Every line in the data below that includes "import" belongs in the answer, copied as it stands.
== Input records
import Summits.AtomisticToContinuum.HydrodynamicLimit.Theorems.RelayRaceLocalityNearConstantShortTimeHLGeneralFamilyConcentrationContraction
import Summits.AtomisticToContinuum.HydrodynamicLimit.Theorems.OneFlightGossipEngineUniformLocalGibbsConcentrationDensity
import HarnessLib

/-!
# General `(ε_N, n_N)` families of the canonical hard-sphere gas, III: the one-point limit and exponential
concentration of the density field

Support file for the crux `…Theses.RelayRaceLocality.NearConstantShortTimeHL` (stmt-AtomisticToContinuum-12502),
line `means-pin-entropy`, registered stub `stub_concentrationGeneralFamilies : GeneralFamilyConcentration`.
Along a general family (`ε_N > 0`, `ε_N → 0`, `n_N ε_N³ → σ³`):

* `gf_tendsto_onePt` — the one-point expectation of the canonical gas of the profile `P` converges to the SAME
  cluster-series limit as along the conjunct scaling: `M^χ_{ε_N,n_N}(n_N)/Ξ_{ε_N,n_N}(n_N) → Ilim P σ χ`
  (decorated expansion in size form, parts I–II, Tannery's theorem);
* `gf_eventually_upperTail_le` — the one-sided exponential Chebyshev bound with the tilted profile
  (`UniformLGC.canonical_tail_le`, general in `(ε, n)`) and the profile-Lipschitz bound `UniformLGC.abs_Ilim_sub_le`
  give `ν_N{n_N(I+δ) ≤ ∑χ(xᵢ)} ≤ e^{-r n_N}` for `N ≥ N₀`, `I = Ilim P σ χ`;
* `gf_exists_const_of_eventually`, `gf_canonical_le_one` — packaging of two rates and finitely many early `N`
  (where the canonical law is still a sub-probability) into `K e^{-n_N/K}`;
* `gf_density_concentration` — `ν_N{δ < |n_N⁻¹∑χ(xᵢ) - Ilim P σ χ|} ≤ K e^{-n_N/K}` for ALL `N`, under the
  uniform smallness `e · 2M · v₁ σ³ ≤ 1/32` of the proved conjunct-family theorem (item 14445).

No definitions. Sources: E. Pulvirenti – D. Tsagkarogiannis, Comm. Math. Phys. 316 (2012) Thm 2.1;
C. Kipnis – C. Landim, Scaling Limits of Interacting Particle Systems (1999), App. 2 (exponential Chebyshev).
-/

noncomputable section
====
Answer space:
import Summits.AtomisticToContinuum.HydrodynamicLimit.Theorems.RelayRaceLocalityNearConstantShortTimeHLGeneralFamilyConcentrationContraction
import Summits.AtomisticToContinuum.HydrodynamicLimit.Theorems.OneFlightGossipEngineUniformLocalGibbsConcentrationDensity
import HarnessLib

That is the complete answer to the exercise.